Differential diagnosis:

    Central neurocytomas can be confused with oligodendroglioma, clear cell ependymoma, astrocytoma with prominent protoplasmic component, and, less likely, dysembryoplastic neuroepithelial tumor (DNET) arising in the third ventricle..

    Oligodendrogliomas rarely present as intraventricular mass. Although both neurocytomas and oligodendrogliomas share the “honey-comb” architecture, the cytoplasm in neurocytomas tend to be richer and less clear. Genuine neuropil islands are not readily seen in oligodendrogliomas. Immunohistochemically, neurocytomas are positive for synaptophysin but oligodendrogliomas are not. In contrast, negative tumor cells embedded with entrapped brain parenchymal tissue that is immunoreactive for both synaptophysin and neurofilaments are seen in oligodendroglioma.  
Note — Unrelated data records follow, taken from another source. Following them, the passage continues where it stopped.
import Summits.QuantumAdvantage.QuantumAdvantage.Theorems.CubicForrelationNearExactIsExactSixChecker

/-!
# Crux `CubicForrelation.NearExactIsExact` (stmt-QuantumAdvantage-14043) — the census at `n = 6` (`θ₆ = 25/32`),
  part 3/4: classes of cubic functions and the certificate

Certificate seat `b2b-cforr-cert` (gen 10).  HONEST FRAMING: a verified certificate FORMAT for a decidable verdict about
the finite slice `n = 6` — NOT summit progress.

This is the class layer of `Negative/SmallCases*.lean` (certified-compute seat, 2026-08-16) re-targeted from the
isolation property `Φ > 7/8 ⇒ Φ = 1` to the THRESHOLD property `cl_OKle θ g : ∀ cubic f, Φ(f,g) = 1 ∨ Φ(f,g) ≤ θ`:
transport along invertible linear substitutions (`cl_okle_of_comp`) and affine strips (`cl_okle_affine`), classes by
cubic part (`cl_Qc`, `cl_qc_transport`), the per-representative computation (`cl_checkRep`, sound by
`cl_qc_of_checkRep` via part 2), the closure check (`cl_qc_all`, re-using the tree's untrusted BFS `bfs` and trusted
`verify`), and the certificate `cl_certify m THR reps gens inv` with its soundness `cl_certify_sound`:
for `n = m + m`, `1 ≤ m ≤ 4`, `THR ≥ (3/4)·2^{3m}`, every pair of cubic functions on `n` bits has
`Φ = 1 ∨ Φ ≤ THR/2^{3m}`.

References: C. Carlet, *Boolean Functions for Cryptography and Coding Theory* (CUP 2021) §2.2.1; X.-D. Hou,
*GL(m,2) acting on R(r,m)/R(r−1,m)*, Discrete Math. 149 (1996); S. Aaronson, A. Ambainis, *Forrelation*, SIAM J.
Comput. 47 (2018) §1.1.1.  Everything below is proved from the tree; axioms are the standard three.
-/

set_option linter.dupNamespace false -- D-0017: single-problem summit ⇒ `QuantumAdvantage.QuantumAdvantage` by design

namespace Summit.QuantumAdvantage.QuantumAdvantage.Theorems.CubicForrelation.NearExactIsExact

open Finset
open Literature.Computability.QuantumComplexity
open Literature.Computability.QuantumComplexity.BuzetChailloux (bxor)
open Summit.QuantumAdvantage.QuantumAdvantage.Theorems.NearExactIsExact.Negative.SmallCases

variable {n : ℕ}

/-! ### The threshold property of a fixed `g` and its transports -/

/-- `cl_OKle θ g`: every cubic partner `f` has `Φ(f,g) = 1` or `Φ(f,g) ≤ θ` (the threshold analogue of `OK78`).
[this work] -/
def cl_OKle (θ : ℝ) (g : (Fin n → Bool) → Bool) : Prop :=
  ∀ f : (Fin n → Bool) → Bool, IsDegLeFun 3 f → forrelation f g = 1 ∨ forrelation f g ≤ θ

/-- **Transport back along a generator**: `cl_OKle θ (g ∘ B) → cl_OKle θ g`. [folklore] -/
theorem cl_okle_of_comp {θ : ℝ} {G : GenRows} (hG : G.Good n) {g : (Fin n → Bool) → Bool}
    (h : cl_OKle θ (fun x => g (lapp n G.B x))) : cl_OKle θ g := by
  obtain ⟨h1, h2, h3, h4, h5⟩ := hG
  intro f hf
  have e : forrelation f g = forrelation (fun x => f (lapp n G.Btinv x)) (fun x => g (lapp n G.B x)) := by
    have := forrelation_lin f (fun x => g (lapp n G.B x)) (lapp n G.Binv) (lapp n G.B) (lapp n G.Bt) (lapp n G.Btinv)
      h2 h1 h3 h4 h5
    simpa [h1] using this
  rw [e]
  exact h _ (isDegLeFun_lapp hf _)

/-- **Affine strip**: `cl_OKle θ g → cl_OKle θ (b ⊕ ℓ ⊕ g)` for a character `ℓ` and a constant `b` (the constant is
moved onto the partner, `Φ(f, g ⊕ 1) = Φ(f ⊕ 1, g)`). [folklore] -/
theorem cl_okle_affine {θ : ℝ} {g ℓ : (Fin n → Bool) → Bool} (hg : cl_OKle θ g) (v : Fin n → Bool)
    (hℓ : ∀ y, signOf (ℓ y) = twist v y) (b : Bool) : cl_OKle θ (fun y => xor (xor b (ℓ y)) (g y)) := by
  intro f hf
  rw [forrelation_affine f g ℓ v hℓ b]
  have hsh : IsDegLeFun 3 (fun x => f (bxor x v)) := isDegLeFun_shift hf v
  cases b
  · simp only [signOf, Bool.false_eq_true, if_false, one_mul]
    exact hg _ hsh
  · simp only [signOf, if_true, neg_mul, one_mul]
    have hc : IsDegLeFun 3 (fun x => !f (bxor x v)) := isDegLeFun_bnot hsh
    have e := forrelation_bnot_left (fun x => f (bxor x v)) g
    rcases hg _ hc with h1 | h1
    · left; rw [e] at h1; exact h1
    · right; rw [e] at h1; exact h1

/-- **`cl_OKle` passes from `gfun c q 0 false` to `gfun c q a b`.** [folklore] -/
theorem cl_okle_gfun_affine {θ : ℝ} {c q : ℕ} (h : cl_OKle θ (gfun n c q 0 false)) (a : ℕ) (b : Bool) :
    cl_OKle θ (gfun n c q a b) := by
  have key := cl_okle_affine h (pt n a) (fun y => signOf_linear a y) b
  have e : (fun y => xor (xor b (ixval n (singles n) 0 a y)) (gfun n c q 0 false y)) = gfun n c q a b := by
    funext y
    unfold gfun
    rw [ixval_zero]
    generalize ixval n (singles n) 0 a y = A
    generalize ixval n (pairs n) 0 q y = B
    generalize ixval n (trips n) 0 c y = C
    cases b <;> cases A <;> cases B <;> cases C <;> rfl
  rw [e] at key
  exact key

/-! ### Classes by cubic part -/

/-- The class statement: every cubic `g` with cubic part `c` has the threshold property (the analogue of `Qc`).
[this work] -/
def cl_Qc (θ : ℝ) (n c : ℕ) : Prop := ∀ g : (Fin n → Bool) → Bool, IsDegLeFun 3 g → InClass n c g → cl_OKle θ g

/-- **Transport of the class statement**: `cl_Qc θ (c·B) → cl_Qc θ c`. [folklore] -/
theorem cl_qc_transport {θ : ℝ} {G : GenRows} (hG : G.Good n) {tab : List Entry} (hT : TabOK n G.B tab) {c : ℕ}
    (h : cl_Qc θ n (cactL tab 0 c)) : cl_Qc θ n c :=
  fun _ hg hcl => cl_okle_of_comp hG (h _ (isDegLeFun_lapp hg G.B) (inClass_comp hT hcl))

/-- All quadratic masks for one cubic representative pass the per-function test of part 2. -/
def cl_checkRep (m THR : ℕ) (cols : Array ℕ) (ptab : Array (List (List ℕ))) (c : ℕ) : Bool :=
  let n := m + m
  let tc := tabC n c
  let mt := monoTabs n
  (List.range (2 ^ (pairs n).length)).all fun q => ck_checkS m THR cols ptab (tabV n tc mt q)

/-- **Soundness of the per-representative computation**: `cl_checkRep` gives `cl_Qc (THR/2^{3m}) c`. [folklore] -/
theorem cl_qc_of_checkRep (m THR : ℕ) (hm1 : 1 ≤ m) (hm4 : m ≤ 4) (hθ : (3 / 4 : ℝ) ≤ (THR : ℝ) / (2 : ℝ) ^ (3 * m))
    {cols : Array ℕ} (hcols : ∀ k, k < 2 ^ (m + m) → ck_aget cols k = sy_col (m + m) k)
    {ptab : Array (List (List ℕ))}
    (hptab : ∀ L ∈ ck_smallLists (2 ^ (m + m)), L ∈ ck_pget ptab (sy_xorCols (ck_aget cols) L))
    (c : ℕ) (h : cl_checkRep m THR cols ptab c = true) : cl_Qc ((THR : ℝ) / (2 : ℝ) ^ (3 * m)) (m + m) c := by
  intro g hg hcl
  obtain ⟨q, a, b, hq, rfl⟩ := exists_gfun_of_inClass hcl
  refine cl_okle_gfun_affine ?_ a b
  simp only [cl_checkRep, List.all_eq_true, List.mem_range] at h
  have hc := h q hq
  rw [tabV_eq] at hc
  intro f hf
  have hpos : (0 : ℝ) < (2 : ℝ) ^ (3 * m) := by positivity
  rcases ck_checkS_sound m THR hm1 hm4 hcols hptab (gfun (m + m) c q 0 false) (isDegLeFun_gfun _ _ _ _) hc f hf
    with h1 | h1 | h1
  · exact Or.inl h1
  · exact Or.inr (h1.trans hθ)
  · right; rw [le_div_iff₀ hpos]; exact h1

/-- **Soundness of the closure check** for the threshold property: induction on the recorded distance. [folklore] -/
theorem cl_qc_all {θ : ℝ} {T : ℕ} {reps : List ℕ} {tabs : List (List Entry)} {dist par pg : Array ℕ}
    (hv : verify T reps tabs dist par pg = true) (hreps : ∀ c ∈ reps, cl_Qc θ n c)
    (htr : ∀ i, i < tabs.length → ∀ c, cl_Qc θ n (cactL (tabs.getD i []) 0 c) → cl_Qc θ n c) :
    ∀ c, c < 2 ^ T → cl_Qc θ n c := by
  simp only [verify, List.all_eq_true, List.mem_range, Bool.or_eq_true, Bool.and_eq_true, decide_eq_true_eq,
    beq_iff_eq] at hv
  suffices H : ∀ d c, c < 2 ^ T → dist[c]! = d → cl_Qc θ n c from fun c hc => H _ c hc rfl
  intro d
  induction d using Nat.strong_induction_on with
  | _ d ih =>
    intro c hc hd
    rcases hv c hc with hr | ⟨⟨⟨hi, hact⟩, hp⟩, hlt⟩
    · exact hreps c (List.contains_iff_mem.1 hr)
    · have hq : cl_Qc θ n (par[c]!) := ih _ (hd ▸ hlt) _ hp rfl
      rw [← hact] at hq
      exact htr _ hi c hq

/-! ### The certificate and its soundness -/

/-- **The certificate** for `n = m + m` at threshold `THR`: correct column table, complete pair table, representatives
pass the per-function tests, generators are good, substitution tables are correct, and the closure check passes on the
BFS output. -/
def cl_certify (m THR : ℕ) (reps : List ℕ) (gens : List GenRows) (inv : List ℕ) : Bool :=
  let n := m + m
  let T := (trips n).length
  let cols := ck_cols n
  let ptab := ck_mkPtab (sy_mons2 n).length cols (2 ^ n)
  let tabs := gens.map fun G => mkTab n G.B
  let out := bfs T reps tabs inv
  ck_colsOK n cols && ck_ptabOK cols (2 ^ n) ptab && reps.all (cl_checkRep m THR cols ptab) &&
    gens.all (fun G => decide (G.Good n) && decide (TabOK n G.B (mkTab n G.B))) &&
      verify T reps tabs out.1 out.2.1 out.2.2

/-- **Soundness of the certificate**: for `1 ≤ m ≤ 4` and `THR ≥ (3/4)·2^{3m}`, every pair of cubic functions on
`m + m` bits has `Φ = 1` or `Φ ≤ THR/2^{3m}`. [this work] -/
theorem cl_certify_sound (m THR : ℕ) (hm1 : 1 ≤ m) (hm4 : m ≤ 4) (hθ : (3 / 4 : ℝ) ≤ (THR : ℝ) / (2 : ℝ) ^ (3 * m))
    (reps : List ℕ) (gens : List GenRows) (inv : List ℕ) (h : cl_certify m THR reps gens inv = true) :
    ∀ f g : (Fin (m + m) → Bool) → Bool, IsDegLeFun 3 f → IsDegLeFun 3 g →
      forrelation f g = 1 ∨ forrelation f g ≤ (THR : ℝ) / (2 : ℝ) ^ (3 * m) := by
  intro f g hf hg
  simp only [cl_certify, Bool.and_eq_true, List.all_eq_true, decide_eq_true_eq] at h
  obtain ⟨⟨⟨⟨hcolsOK, hptabOK⟩, hreps⟩, hgens⟩, hv⟩ := h
  have hcols := ck_colsOK_spec hcolsOK
  have hptab := ck_ptabOK_spec hptabOK
  have hall : ∀ c, c < 2 ^ (trips (m + m)).length → cl_Qc ((THR : ℝ) / (2 : ℝ) ^ (3 * m)) (m + m) c := by
    refine cl_qc_all hv (fun c hc => cl_qc_of_checkRep m THR hm1 hm4 hθ hcols hptab c (hreps c hc))
      (fun i hi c hq => ?_)
    have hi' : i < gens.length := by simpa using hi
    have hG := hgens (gens[i]) (List.getElem_mem hi')
    have e : (gens.map fun G => mkTab (m + m) G.B).getD i [] = mkTab (m + m) (gens[i]).B := by
      rw [List.getD_eq_getElem?_getD, List.getElem?_map, List.getElem?_eq_getElem hi']
      rfl
    rw [e] at hq
    exact cl_qc_transport hG.1 hG.2 hq
  set P := mco (m + m) g with hP
  have hrep : g = gfun (m + m) (maskOf P (trips (m + m))) (maskOf P (pairs (m + m))) (maskOf P (singles (m + m)))
      (P []) := gfun_of_cubic g hg
  have hcl : InClass (m + m) (maskOf P (trips (m + m))) g := by
    rw [hrep]; exact inClass_gfun _ _ _ _
  exact hall _ (maskOf_lt P _) g hg hcl f hf

end Summit.QuantumAdvantage.QuantumAdvantage.Theorems.CubicForrelation.NearExactIsExact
Com307-1-DD-Oligo2.gif (165921 bytes) Com307-1-DD-Oligo1.gif (162460 bytes) Com307-1-DD-Oligo3.gif (135247 bytes)
Click thumbnail to see a low-magnification picture of an oligodendroglioma. Note the "randomly regular" distribution of the tumor cells and the delicate but rich vascular network. Peirnuclear clearing can also be well appreciated at this magnification. Click thumbnail to see a medium-magnification picture of an oligodendroglioma. Peirnuclear clearing and the "honey-comb" pattern are well appreciated at this magnification. Click thumbnail to see a high-magnification picture of an oligodendroglioma. Note the isomorphous, small, round nuclei with perinuclear halo.
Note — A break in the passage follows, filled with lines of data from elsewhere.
/-- **The hybrid line's datum is AUTOMATIC unless three split multiplicative primes `≠ p` are all `≡ 1 (mod p)` or `= 2`.** On a (T4′) corner pair
(`ClassX11b W p`, `¬ Surj W p`, `p ∈ {5,7}`) that is MULTI-carrier and has NO three distinct split multiplicative primes `q₁,q₂,q₃ ≠ p` with each
`q_i = 2 ∨ p ∣ q_i − 1`: EITHER an even set `S` of multiplicative primes carrying every split offender with a Papikian–Rabinoff half `R` (`#S = 2#R`, every
`q ∈ R` odd with `p ∤ q − 1`), OR a split multiplicative `q₀` and such an `S ∋ p`, `q₀ ∉ S`, carrying every other split offender. Construction: `O` = split
multiplicative primes `≠ p`; `#O` odd ⟹ `S = {p} ∪ O`, `R = {p} ∪ R₀`, `R₀` = `(#O−1)/2` good elements of `O`; `#O` even ⟹ exempt `q₀ ∈ O` (bad if
possible), `S = {p} ∪ (O ∖ {q₀})`, `R = {p} ∪ R₀`, `R₀` = `#O/2 − 1` good elements of `O ∖ {q₀}`. [cite: PapikianRabinoff2016, Cor. 3.5 (shape of the half)]
[cite: SilvermanATAEC1994, Cor. IV.9.2(d)] -/
theorem NonSurjCorner.admissibleUpToOneDatum_of_atMostTwoBadSplit
    (W : WeierstrassCurve ℚ) [W.IsElliptic] [W.IsGloballyMinimal] (p : ℕ) [Fact p.Prime]
    (hX : ClassX11b W p) (hns : ¬ Surj W p) (h57 : p = 5 ∨ p = 7)
    (htam : p ∣ W.tamagawaProduct)
    (hmulti : ∀ v : HeightOneSpectrum (𝓞 ℚ), padicValNat p (W.tamagawaNumberAt v) < padicValNat p W.tamagawaProduct)
    (h3 : ∀ (q₁ q₂ q₃ : ℕ) [Fact q₁.Prime] [Fact q₂.Prime] [Fact q₃.Prime], q₁ ≠ p → q₂ ≠ p → q₃ ≠ p →
      q₁ ≠ q₂ → q₁ ≠ q₃ → q₂ ≠ q₃ →
      W.HasSplitMultiplicativeReductionAtPrime q₁ → W.HasSplitMultiplicativeReductionAtPrime q₂ →
      W.HasSplitMultiplicativeReductionAtPrime q₃ →
      (q₁ = 2 ∨ p ∣ q₁ - 1) → (q₂ = 2 ∨ p ∣ q₂ - 1) → (q₃ = 2 ∨ p ∣ q₃ - 1) → False) :
    (∃ S : Finset ℕ, (∀ ℓ ∈ S, ∃ _ : Fact ℓ.Prime, Mult W ℓ) ∧ Even S.card ∧
        (∀ (ℓ : ℕ) [Fact ℓ.Prime], ℓ ∉ S → W.HasSplitMultiplicativeReductionAtPrime ℓ →
          ¬ p ∣ padicValInt ℓ W.minimalDiscriminantInt) ∧
        ∃ R ⊆ S, S.card = 2 * R.card ∧ ∀ q ∈ R, q ≠ 2 ∧ ¬ p ∣ q - 1) ∨
      (∃ (q₁ : ℕ) (_ : Fact q₁.Prime), W.HasSplitMultiplicativeReductionAtPrime q₁ ∧
        ∃ S : Finset ℕ, (∀ ℓ ∈ S, ∃ _ : Fact ℓ.Prime, Mult W ℓ) ∧ Even S.card ∧ p ∈ S ∧ q₁ ∉ S ∧
          (∀ (ℓ : ℕ) [Fact ℓ.Prime], ℓ ∉ S → ℓ ≠ q₁ → W.HasSplitMultiplicativeReductionAtPrime ℓ →
            ¬ p ∣ padicValInt ℓ W.minimalDiscriminantInt) ∧
          ∃ R ⊆ S, S.card = 2 * R.card ∧ ∀ q ∈ R, q ≠ 2 ∧ ¬ p ∣ q - 1) := by
  have hp : p.Prime := Fact.out
  have h5 : 5 ≤ p := by rcases h57 with rfl | rfl <;> norm_num
  have hp2 : p ≠ 2 := by omega
  have hpp : ¬ p ∣ p - 1 := fun h ↦ by
    have := Nat.le_of_dvd (by omega) h
    omega
  have hmultp : Mult W p := hX.2.2.1
  -- the finite set `O` of split multiplicative primes `≠ p` (they divide `Δ_min`)
  set O : Finset ℕ := (W.minimalDiscriminantInt.natAbs.primeFactors.erase p).filter
    (fun q ↦ ∃ hq : q.Prime, @WeierstrassCurve.HasSplitMultiplicativeReductionAtPrime W q ⟨hq⟩) with hO
  have hOspec : ∀ ℓ ∈ O, ∃ hℓ : Fact ℓ.Prime, ℓ ≠ p ∧ W.HasSplitMultiplicativeReductionAtPrime ℓ := by
    intro ℓ hℓ
    rw [hO, Finset.mem_filter, Finset.mem_erase] at hℓ
    obtain ⟨⟨hℓp, -⟩, hq, hs⟩ := hℓ
    exact ⟨⟨hq⟩, hℓp, hs⟩
  have hmemO : ∀ (ℓ : ℕ) [Fact ℓ.Prime], ℓ ≠ p → W.HasSplitMultiplicativeReductionAtPrime ℓ → ℓ ∈ O := by
    intro ℓ _ hℓp hs
    have hℓ : ℓ.Prime := Fact.out
    have hdvd : (ℓ : ℤ) ∣ W.minimalDiscriminantInt := by
      by_contra hnd
      exact WeierstrassCurve.HasMultiplicativeReduction.not_hasGoodReduction (R := ℤ_[ℓ]) hs.hasMultiplicativeReductionAtPrime
        (hasGoodReductionAtPrime_of_not_dvd W ℓ hnd)
    rw [hO, Finset.mem_filter, Finset.mem_erase, Nat.mem_primeFactors]
    exact ⟨⟨hℓp, hℓ, Int.ofNat_dvd_left.mp hdvd, Int.natAbs_ne_zero.mpr (minimalDiscriminantInt_ne_zero W)⟩, hℓ, hs⟩
  have hpO : p ∉ O := fun h ↦ (hOspec p h).2.1 rfl
  -- good / bad split primes
  set B : Finset ℕ := O.filter (fun q ↦ q = 2 ∨ p ∣ q - 1) with hB
  set G : Finset ℕ := O.filter (fun q ↦ ¬ (q = 2 ∨ p ∣ q - 1)) with hG
  have hBG : B.card + G.card = O.card := Finset.card_filter_add_card_filter_not _
  have hGO : G ⊆ O := Finset.filter_subset _ _
  have hGgood : ∀ q ∈ G, q ≠ 2 ∧ ¬ p ∣ q - 1 := by
    intro q hq
    rw [hG, Finset.mem_filter] at hq
    push Not at hq
    exact hq.2
  have hBle : B.card ≤ 2 := by
    by_contra hlt
    have hlt' : 2 < B.card := by omega
    obtain ⟨a, b, c, ha, hb, hc, hab, hac, hbc⟩ := Finset.two_lt_card_iff.mp hlt'
    rw [hB, Finset.mem_filter] at ha hb hc
    obtain ⟨ia, hap, hsa⟩ := hOspec a ha.1
    obtain ⟨ib, hbp, hsb⟩ := hOspec b hb.1
    obtain ⟨ic, hcp, hsc⟩ := hOspec c hc.1
    exact h3 a b c hap hbp hcp hab hac hbc hsa hsb hsc ha.2 hb.2 hc.2
  -- a split multiplicative prime `q ≠ p` exists (multi-carrier), so `O` is non-empty
  obtain ⟨v₁, v₂, hne, hs₁, hs₂⟩ :=
    (CornerLocal.NonSurjCorner.multiCarrier_iff_two_split W p hX hns h5).mp ⟨htam, hmulti⟩
  haveI i₁ : Fact (primesEquiv v₁ : ℕ).Prime := ⟨(primesEquiv v₁).2⟩
  haveI i₂ : Fact (primesEquiv v₂ : ℕ).Prime := ⟨(primesEquiv v₂).2⟩
  have hsq₁ : W.HasSplitMultiplicativeReductionAtPrime (primesEquiv v₁ : ℕ) :=
    (W.hasSplitMultiplicativeReductionAtPrime_iff_hasSplitMultiplicativeReductionAt v₁).mpr hs₁
  have hsq₂ : W.HasSplitMultiplicativeReductionAtPrime (primesEquiv v₂ : ℕ) :=
    (W.hasSplitMultiplicativeReductionAtPrime_iff_hasSplitMultiplicativeReductionAt v₂).mpr hs₂
  have hq12 : (primesEquiv v₁ : ℕ) ≠ (primesEquiv v₂ : ℕ) := fun h ↦
    hne (primesEquiv.injective (Subtype.ext h))
  obtain ⟨q, hqF, hqp, hsq⟩ : ∃ (q : ℕ) (_ : Fact q.Prime), q ≠ p ∧ W.HasSplitMultiplicativeReductionAtPrime q := by
    by_cases h : (primesEquiv v₁ : ℕ) = p
    · exact ⟨(primesEquiv v₂ : ℕ), i₂, fun h' ↦ hq12 (h.trans h'.symm), hsq₂⟩
    · exact ⟨(primesEquiv v₁ : ℕ), i₁, h, hsq₁⟩
  haveI := hqF
  have hqO : q ∈ O := hmemO q hqp hsq
  have hOpos : 0 < O.card := Finset.card_pos.mpr ⟨q, hqO⟩
  -- members of `{p} ∪ T`, `T ⊆ O`, are multiplicative primes
  have hSmult : ∀ T ⊆ O, ∀ ℓ ∈ insert p T, ∃ _ : Fact ℓ.Prime, Mult W ℓ := by
    intro T hT ℓ hℓ
    rcases Finset.mem_insert.mp hℓ with rfl | hℓT
    · exact ⟨inferInstance, hmultp⟩
    · obtain ⟨iℓ, -, hs⟩ := hOspec ℓ (hT hℓT)
      exact ⟨iℓ, hs.hasMultiplicativeReductionAtPrime⟩
  rcases Nat.even_or_odd O.card with heven | hodd
  · -- `#O` even: exempt one split prime `q₀` (a bad one if there is any)
    obtain ⟨q₀, hq₀O, hq₀B⟩ : ∃ q₀ ∈ O, (B.Nonempty → q₀ ∈ B) := by
      by_cases hBne : B.Nonempty
      · obtain ⟨b, hb⟩ := hBne
        exact ⟨b, (Finset.mem_filter.mp hb).1, fun _ ↦ hb⟩
      · exact ⟨q, hqO, fun h ↦ (hBne h).elim⟩
    obtain ⟨i₀, hq₀p, hsq₀⟩ := hOspec q₀ hq₀O
    -- enough good primes remain after exempting `q₀`
    have hGcard : O.card / 2 - 1 ≤ (G.erase q₀).card := by
      by_cases hBne : B.Nonempty
      · have hq₀G : q₀ ∉ G := by
          have hb := hq₀B hBne
          rw [hB, Finset.mem_filter] at hb
          rw [hG, Finset.mem_filter]
          exact fun h ↦ h.2 hb.2
        rw [Finset.erase_eq_of_notMem hq₀G]
        omega
      · have hB0 : B.card = 0 := by
          rw [Finset.card_eq_zero]
          exact Finset.not_nonempty_iff_eq_empty.mp hBne
        have hq₀G : q₀ ∈ G := by
          rw [hG, Finset.mem_filter]
          refine ⟨hq₀O, fun hbad ↦ hBne ⟨q₀, ?_⟩⟩
          rw [hB, Finset.mem_filter]
          exact ⟨hq₀O, hbad⟩
        rw [Finset.card_erase_of_mem hq₀G]
        omega
    obtain ⟨R₀, hR₀G, hR₀card⟩ := Finset.le_card_iff_exists_subset_card.mp hGcard
    have hR₀O : R₀ ⊆ O.erase q₀ := fun x hx ↦ by
      have hxG := hR₀G hx
      exact Finset.mem_erase_of_ne_of_mem (Finset.ne_of_mem_erase hxG) (hGO (Finset.mem_of_mem_erase hxG))
    have hpR₀ : p ∉ R₀ := fun h ↦ hpO (Finset.mem_of_mem_erase (hR₀O h))
    have hpOe : p ∉ O.erase q₀ := fun h ↦ hpO (Finset.mem_of_mem_erase h)
    refine Or.inr ⟨q₀, i₀, hsq₀, insert p (O.erase q₀), hSmult _ (Finset.erase_subset _ _), ?_, Finset.mem_insert_self _ _,
      ?_, ?_, insert p R₀, Finset.insert_subset_insert _ hR₀O, ?_, ?_⟩
    · rw [Finset.card_insert_of_notMem hpOe, Finset.card_erase_of_mem hq₀O]
      obtain ⟨k, hk⟩ := heven
      exact ⟨k, by omega⟩
    · intro h
      rcases Finset.mem_insert.mp h with h₁ | h₂
      · exact hq₀p h₁
      · exact Finset.notMem_erase q₀ O h₂
    · intro ℓ _ hℓS hℓq₀ hs hdv
      by_cases hℓp : ℓ = p
      · exact hℓS (by rw [hℓp]; exact Finset.mem_insert_self _ _)
      · exact hℓS (Finset.mem_insert_of_mem (Finset.mem_erase_of_ne_of_mem hℓq₀ (hmemO ℓ hℓp hs)))
    · rw [Finset.card_insert_of_notMem hpOe, Finset.card_erase_of_mem hq₀O, Finset.card_insert_of_notMem hpR₀, hR₀card]
      obtain ⟨k, hk⟩ := heven
      omega
    · intro x hx
      rcases Finset.mem_insert.mp hx with rfl | hxR
      · exact ⟨hp2, hpp⟩
      · exact hGgood x (Finset.mem_of_mem_erase (hR₀G hxR))
  · -- `#O` odd: `S = {p} ∪ O`
    have hGcard : (O.card - 1) / 2 ≤ G.card := by
      obtain ⟨k, hk⟩ := hodd
      omega
    obtain ⟨R₀, hR₀G, hR₀card⟩ := Finset.le_card_iff_exists_subset_card.mp hGcard
    have hR₀O : R₀ ⊆ O := hR₀G.trans hGO
    have hpR₀ : p ∉ R₀ := fun h ↦ hpO (hR₀O h)
    refine Or.inl ⟨insert p O, hSmult O le_rfl, ?_, ?_, insert p R₀, Finset.insert_subset_insert _ hR₀O, ?_, ?_⟩
    · rw [Finset.card_insert_of_notMem hpO]
      obtain ⟨k, hk⟩ := hodd
      exact ⟨k + 1, by omega⟩
    · intro ℓ _ hℓS hs hdv
      by_cases hℓp : ℓ = p
      · exact hℓS (by rw [hℓp]; exact Finset.mem_insert_self _ _)
      · exact hℓS (Finset.mem_insert_of_mem (hmemO ℓ hℓp hs))
    · rw [Finset.card_insert_of_notMem hpO, Finset.card_insert_of_notMem hpR₀, hR₀card]
      obtain ⟨k, hk⟩ := hodd
      omega
    · intro x hx
      rcases Finset.mem_insert.mp hx with rfl | hxR
      · exact ⟨hp2, hpp⟩
      · exact hGgood x (hR₀G hxR)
    Clear cell ependymoma closely mimic oligodendrogliomas and neurocytomas. They tend to occur as well-demarcated, deeply located, contrast-enhancing masses in young patients, usually under 30 years of age.  Classic areas of ependymal differentiation are usually seen 13. Ependymomas are reactive for GFAP and epithelial membrane antigen (EMA). Electron microscopy will also recognize features of ependymal differentiation that include complex intercellular junctions, surface microvilli and cilia, and microrosette formation. In contrast, dense core granules are present in ependymomas.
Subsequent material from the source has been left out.